Categories exist to assist you to race with others at your level. Beginners will be assigned to a novice category (cat): cat 5 for men and cat 4 for women; based on number of races and/or performance, racers upgrade by descending in category from 5 to 4 to 3 to 2 to 1. The categories are further defined by one of three age groups: Juniors (riders 18 and under), Elite (19-29), and Masters (30+). _

In an effort to avoid being flamed, I'm going to sidestep that _whichever is the slowest/weakest...._ question.


----------



## Hank Stamper (Sep 9, 2009)

The way I understand it is you won't have a choice anyway. With no prior experience in sanctioned races you'll only be let into cat 5.


----------



## Keeping up with Junior (Feb 27, 2003)

*Old Guys*



cannons231 said:


> Whichever is the slowest/weakest one is where I need to go!

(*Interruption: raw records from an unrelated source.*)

/-- **F-0647 SCHEMA-REFUTED**: the universal closure of `ThetaEnvTower.Cor218_iv_bijective_of_odd`
(Cor 2.18 (iv), "[hence a bijection if `N/M` is odd]") over the interface is false.
[cite: MochizukiEtTh2009, Cor 2.18(iv) p.62] -/
theorem not_forall_cor218_iv_bijective_of_odd :
    ¬ ∀ (E : Set ℕ+) (T : ThetaEnvTower.{0} E), T.Cor218_iv_bijective_of_odd := fun h => by
  obtain ⟨E, T, _, _, -, h2, -⟩ := exists_degenerate_tower
  exact h2 (h E T)

/-- **F-0636 SCHEMA-REFUTED**: the universal closure of `ThetaEnvData.Cor218_iii_PiX` (Cor 2.18 (iii),
injectivity of `Π^tp_X → Aut(Π^tp_Y)` = temp-slimness content) over the interface is false.
[cite: MochizukiEtTh2009, Cor 2.18(iii) p.61] -/
theorem not_forall_thetaEnvData_cor218_iii_PiX :
    ¬ ∀ (N : ℕ+) (T : ThetaEnvData.{0} N), T.Cor218_iii_PiX := fun h => by
  obtain ⟨E, T, M, _, -, -, h3, -⟩ := exists_degenerate_tower
  exact h3 (h _ (T.level M))

/-- **F-0637 SCHEMA-REFUTED**: the universal closure of `ThetaEnvData.Cor218_iii_quotient` (Cor 2.18
(iii), `Ker(Π• ↠ Π•_Y)` = union of centralisers of open subgroups) over the interface is false.
[cite: MochizukiEtTh2009, Cor 2.18(iii) p.61] -/
theorem not_forall_thetaEnvData_cor218_iii_quotient :
    ¬ ∀ (N : ℕ+) (T : ThetaEnvData.{0} N), T.Cor218_iii_quotient := fun h => by
  obtain ⟨E, T, M, _, -, -, -, h4, -⟩ := exists_degenerate_tower
  exact h4 (h _ (T.level M))

/-- **F-0638 SCHEMA-REFUTED**: the universal closure of `ThetaEnvData.Cor218_iv_fibre` (Cor 2.18 (iv),
fibres of `Aut(M) → Aut(Π^tp_Y)` = `μ_N`-conjugates of `Hom(Π•_Y/Π•_Ÿ, μ_N)`-twists) over the interface
is false. [cite: MochizukiEtTh2009, Cor 2.18(iv) p.61] -/
theorem not_forall_thetaEnvData_cor218_iv_fibre :
    ¬ ∀ (N : ℕ+) (T : ThetaEnvData.{0} N), T.Cor218_iv_fibre := fun h => by
  obtain ⟨E, T, _, M', -, -, -, -, h5⟩ := exists_degenerate_tower
  exact h5 (h _ (T.level M'))

end ThetaEnvTower

end Literature.AnabelianGeometry.EtaleTheta
/-- **Uniform Lemma 1 ⇒ the bound for the separated sums, over sets** (as
`sum_norm_sepSum_le_of_dispK_le`, with `SL ⊆ (l ∼ L)`, `SR ⊆ (r ∼ R)` and `‖B‖² ≤ 2 #SL H₀/R`).
[cite: BombieriFriedlanderIwaniecActa1986, §14 p. 246] -/
theorem sum_norm_sepSum_le_of_dispK_le_sets {a : ℤ} (ha : a ≠ 0) (M Y : ℝ) (H₀ Xn Xq : ℕ) (β γ : ℕ → ℝ)
    (ξ : ℝ) {L R : ℝ} (hL : 0 ≤ L) (hR : 0 < R) {SL SR : Finset ℕ} (hSL : SL ⊆ dyadic L) (hSR : SR ⊆ dyadic R)
    (g : ℕ → ℕ → ℝ) (hg : ∀ c d, g c d = β c * γ d * bump M Y (d * ξ)) {K' : ℝ} (hK'0 : 0 ≤ K')
    (hK : ∀ B : ℕ → ℕ → ℕ → ℂ,
      ‖dispK g Xn Xq (a.natAbs ^ 2 * H₀) R ((a.natAbs : ℝ) * L) B‖ ≤
        K' * lemma1Norm (a.natAbs ^ 2 * H₀) R ((a.natAbs : ℝ) * L) B)
    {sg : ℤ} (hsg : sg = 1 ∨ sg = -1) :
    ∑ r ∈ SR.filter (fun r : ℕ => IsCoprime (r : ℤ) a),
      ∑ l ∈ SL.filter (fun l : ℕ => l.Coprime r), ‖sepSum sg a M Y H₀ Xn Xq β γ ξ r l‖ ≤
      K' * Real.sqrt (2 * SL.card * H₀ / R) := by
  classical
  -- reduce to the sign `sg₀ = −sign a`
  set sg₀ : ℤ := -Int.sign a with hsg₀
  have hsg₀a : sg₀ * a = -(a.natAbs : ℤ) := by
    rw [hsg₀, neg_mul, Int.sign_mul_self_eq_natAbs]
  have hred : ∀ r l, ‖sepSum sg a M Y H₀ Xn Xq β γ ξ r l‖ = ‖sepSum sg₀ a M Y H₀ Xn Xq β γ ξ r l‖ := by
    intro r l
    have hsign : Int.sign a = 1 ∨ Int.sign a = -1 := by
      rcases lt_trichotomy a 0 with h | h | h
      · right; exact Int.sign_eq_neg_one_of_neg h
      · exact absurd h ha
      · left; exact Int.sign_eq_one_of_pos h
    have : sg = sg₀ ∨ sg = -sg₀ := by
      rcases hsg with rfl | rfl <;> rcases hsign with h | h <;> simp [hsg₀, h]
    rcases this with h | h
    · rw [h]
    · rw [h, norm_sepSum_neg]
  simp only [hred]
  -- the signs `θ`, cut off outside `SR × SL`
  set θ : ℕ → ℕ → ℂ := fun r l =>
    if r ∈ SR ∧ l ∈ SL then unitSign (sepSum sg₀ a M Y H₀ Xn Xq β γ ξ r l) else 0 with hθ
  have hθ1 : ∀ r l, ‖θ r l‖ ≤ 1 := fun r l => by
    simp only [hθ]; split_ifs
    · exact norm_unitSign_le _
    · simp
  have hθ0 : ∀ r l, l ∉ SL → θ r l = 0 := fun r l hl => by
    simp only [hθ]; rw [if_neg]; exact fun h => hl h.2
  have hreal : ((∑ r ∈ SR.filter (fun r : ℕ => IsCoprime (r : ℤ) a),
      ∑ l ∈ SL.filter (fun l : ℕ => l.Coprime r), ‖sepSum sg₀ a M Y H₀ Xn Xq β γ ξ r l‖ : ℝ) : ℂ) =
      ∑ r ∈ (dyadic R).filter (fun r : ℕ => IsCoprime (r : ℤ) a),
        ∑ l ∈ (dyadic L).filter (fun l : ℕ => l.Coprime r), θ r l * sepSum sg₀ a M Y H₀ Xn Xq β γ ξ r l := by
    push_cast
    symm
    rw [← Finset.sum_subset (Finset.filter_subset_filter _ hSR)]
    · refine Finset.sum_congr rfl fun r hr => ?_
      have hrS : r ∈ SR := (Finset.mem_filter.1 hr).1
      rw [← Finset.sum_subset (Finset.filter_subset_filter _ hSL)]
      · refine Finset.sum_congr rfl fun l hl => ?_
        have hlS : l ∈ SL := (Finset.mem_filter.1 hl).1
        have hθrl : θ r l = unitSign (sepSum sg₀ a M Y H₀ Xn Xq β γ ξ r l) := by
          simp only [hθ]; rw [if_pos ⟨hrS, hlS⟩]
        rw [hθrl, unitSign_mul]
      · intro l hl hl'
        have hlS : l ∉ SL := fun h => hl' (Finset.mem_filter.2 ⟨h, (Finset.mem_filter.1 hl).2⟩)
        rw [hθ0 r l hlS, zero_mul]
    · intro r hr hr'
      have hrS : r ∉ SR := fun h => hr' (Finset.mem_filter.2 ⟨h, (Finset.mem_filter.1 hr).2⟩)
      refine Finset.sum_eq_zero fun l _ => ?_
      have hθrl : θ r l = 0 := by simp only [hθ]; rw [if_neg]; exact fun h => hrS h.1
      rw [hθrl, zero_mul]
  have hK1 := hK (Bcoef7 a sg₀ H₀ L ξ θ)
  rw [← sum_theta_sepSum_eq_dispK ha hsg₀a M Y H₀ Xn Xq β γ ξ hL hR.le θ g hg, ← hreal, Complex.norm_real,
    Real.norm_eq_abs, abs_of_nonneg (Finset.sum_nonneg fun r _ => Finset.sum_nonneg fun l _ => norm_nonneg _)] at hK1
  exact hK1.trans (mul_le_mul_of_nonneg_left (lemma1Norm_Bcoef_le_sets ha H₀ hL hR ξ hθ1 hθ0) hK'0)

end BFI

end Literature.NumberTheory.Sieve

Under no circumstances should you sign up for the Masters category thinking that the old guys will be slower. The masters categroy can often be the fastest/hardest race category of the day. The field can have former (and current) national champions. It is filled with cunning racers who have years of experience and if you have any legs at all they will use you up and then spit you out the back when they are done with you. The old guys approach trainng like a monk approaches religion, focused and effective.

Cat. 5 or sometimes a citizens category. Please make sure you have done several training rides with groups so the first time you bump an elbow or rub a wheel you know what to do and do not panic.

Finally, have a great time racing, it is a blast!


----------



## spade2you (May 12, 2009)

Cat 5. Also, keep in mind that Cat 5 isn't necessarily going to be easy. There can be constant and pointless attacks that make everyone work harder and ride faster. Since the races are generally shorter, the pace can generally be a little quicker than Cat 4.


----------



## JCavilia (Sep 12, 2005)

*links to official info*

http://www.usacycling.org/road/
http://www.usacycling.org/news/user/story.php?id=580

The basic process is as others have noted: You're a cat 5 when you first get a license. You have to do a certain number of qualifying races (usually 10) to upgrade to 4. Upgrades to higher categories are based on points awarded for high placings in races.


----------